# Can feces buildup in the shell cause problems?



## bourgeoiscaesar (Nov 1, 2017)

Gave my sulcata a soak and a cleaning today and noticed a good bit of feces built up in the shell. It wasn’t dried or impacted or anything, just very fiber-y, I’m assuming from the grass he eats outside. Is this anything to worry about? I managed to clean it out without issues, and he can poop without any issues, so it doesn’t seem to be affecting him. Just wanted to make sure there isn’t any kind of sanitation issue or anything this could cause.


----------



## JoesMum (Nov 1, 2017)

They have a bad habit of walking through their fresh poop. Regular soaks will loosen it and keep him clean. Otherwise don’t worry about their total lack of hygiene - at least he wasn’t eating the poop (they do sometimes!)


----------



## Yvonne G (Nov 1, 2017)

Yes, it can. Baby desert tortoises are prone to having this problem. I'm referring to feces stuck around the vent (cloaca) area. A baby will poop and it doesn't drop off, but stays in place and hardens. Then he poops again. Eventually this poop causes him to become constipated because he is unable to get any more poop out. Many's the time I've had to clean stuck on poop off a baby desert tortoise's tail. Soaking daily helps keep the poop off.

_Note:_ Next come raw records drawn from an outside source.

/-!
# W-09 far branch · «SinkFeed» — the TREE-SIDE FEED of C3's η-free sink certificate (C4 kernel desk rh-idea-6 g43)

SUPPORT (K only; asserts no law; RH is NOT proved; ⟨33346⟩/⟨33347⟩ OPEN).  TWO imports, both landed: «SinkTemplate» (102, C3 rh-idea-3 g55:
the cut / certificate / kernel-domination vocabulary `Cut`, `Lcert`, `CutsAdmissible`, `MaxStrip`, `KernelDom`, `DatumAlt`, `CertificatesExistSig`
and the abstract assembly `RhW08.SinkTemplate.sinkAssembly : AssemblySig`) and «FarPricing» (#1254: ★★ `im_lineRem_eq_farPull` = the row (E),
the re-pairing `tsum_conj_eq`).

CONTENT.  ★ `lcert_le_of_kernelDom`: on a legal frame `EngineHyps5 2 …` with the level-`j` seam `LevelRemainderBox` and `|Re v − x₀| ≤ R/2`, for a
SIMPLE `R/2`-isolated state `v` (m = 1), at every non-zero `w` of `f⁽ʲ⁾` with `0 < Im w`, `|Re w − Re v| ≤ R/3`, for every admissible cut family
`cs` on the axis `Re v` whose points are NON-ZEROS with `0 < Im p_k ≤ hmax` (this binder is where the cut point `p_k = v` is excluded) and every
`σ` with the kernel domination (K) `KernelDom v.re R cs w σ`:  `Lcert cs (lineRem f j v R w) σ ≤ η/s` — i.e. EVERY hypothesis of `AssemblySig`
discharged from the tree, (K) left standing.  Dictionary: `ι, a` = #1251's UNPAIRED far list (through ★★); weights `m ≡ 1/2` (`farPairK u`
counts `u` and `ū`, each a separate entry of the list — right for real far zeros too); `MaxStrip` from the far clause, the zero strip
`RhW08.Column.abs_im_le_of_level` and `2·Hs ≤ R`; (E) from ★★ + `tsum_conj_eq`; the seam reads from `LevelRemainderBox` at any non-zero axis
point of the box (`norm_lineRem_le_of_seam`, the unfolding of `RhW08.FLink.lineRemainderAt_of_levelRemainderBox` at a general axis point); the
two-point rows from ★★'s re-exported #1251 clause; the CONJ-SIDE summabilities (the one new estimate) from `norm_sub_le_conj`:
‖p − a‖ ≤ (1 + 12·Hs/R)·‖p − ā‖ on the slab, so the reflected sources are dominated by `(1 + 12·Hs/R)²` × the list's own terms
(`inv_norm_mul_conj_le`), which are absolutely summable because ℂ is finite-dimensional (`summable_inv_norm_mul`, reference family
Σ 1/‖w − aᵢ‖² via an auxiliary non-zero `z′ ≠ w`, `exists_ne_nonzero`, `summable_inv_norm_sq`).
★ `le_of_certificate`: add C3's datum row (D) `DatumAlt lam s gnorm cs (lineRem f j v R w) σ` with `0 < lam` ⇒ `gnorm ≤ lam·η/s` (the second
disjunct dies on the cap `2·η ≤ 1` of the frame).  ★ `norm_farFieldAt_le_of_certificatesExist`: 102's certificate claim `CertificatesExistSig lam`
(its §6, at `mult = 1`, `xv = Re v`, `h = hmax`) CLOSES the sink conclusion `‖farFieldAt f j v w‖ ≤ lam·η/s` of `FarFieldModulusLawBoxPl lam` at
every simple state STRICTLY BELOW THE LID (`Im v < hmax`: the top cut point `⟨Re v, hmax⟩` is then a non-zero) and every nested child of drop
`< s/4` (the tree's `‖w − Re v‖ ≤ |Im v|` and `RhW08.BurgersRateG3.quarter_high_of_charged`).  So for m = 1 below the lid exactly 102's
`CertificatesExistSig` — its kernel law (K) and datum row (D) — stands between the tree and the sink inequality; nothing on the (E) / seam /
assembly side.  LEFT: states of multiplicity ≥ 2 (needs the general-multiplicity two-point law), the lid case `Im v = hmax`.
No def, no twin of an importable statement (tree facts cited by name: `lineRem_eq_farFieldAt_of_simple`, `farFieldAt_child`, `iteratedDeriv_conj`,
`analyticOrderAt_conj_eq`, `RhW08.Column.abs_im_le_of_level`, `RhW08.ClusterQ.R_pos_of_engine`, `RhW08.GainSegment.differentiableAt_lineRem`,
`Complex.hasSum_re`, and the whole of #1254 / 102).
-/

noncomputable section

If you're just talking about odd bits and pieces of poop stuck to the bottom of the shell (plastron), no, it probably won't cause any harm. Try to keep the poop picked up daily and it's easier to keep it off the tortoise.


----------



## TammyJ (Nov 1, 2017)

A regular warm early morning soak is a good way to get them to poop - in the water, and help mitigate this problem.
I don't know how often a tortoise should poop, I guess it depends on what kind he is and what he eats, temperatures, etc.
I would think that the desert tortoises in the wild would be more likely to have the poop sticking problem due to their dry environment..?


----------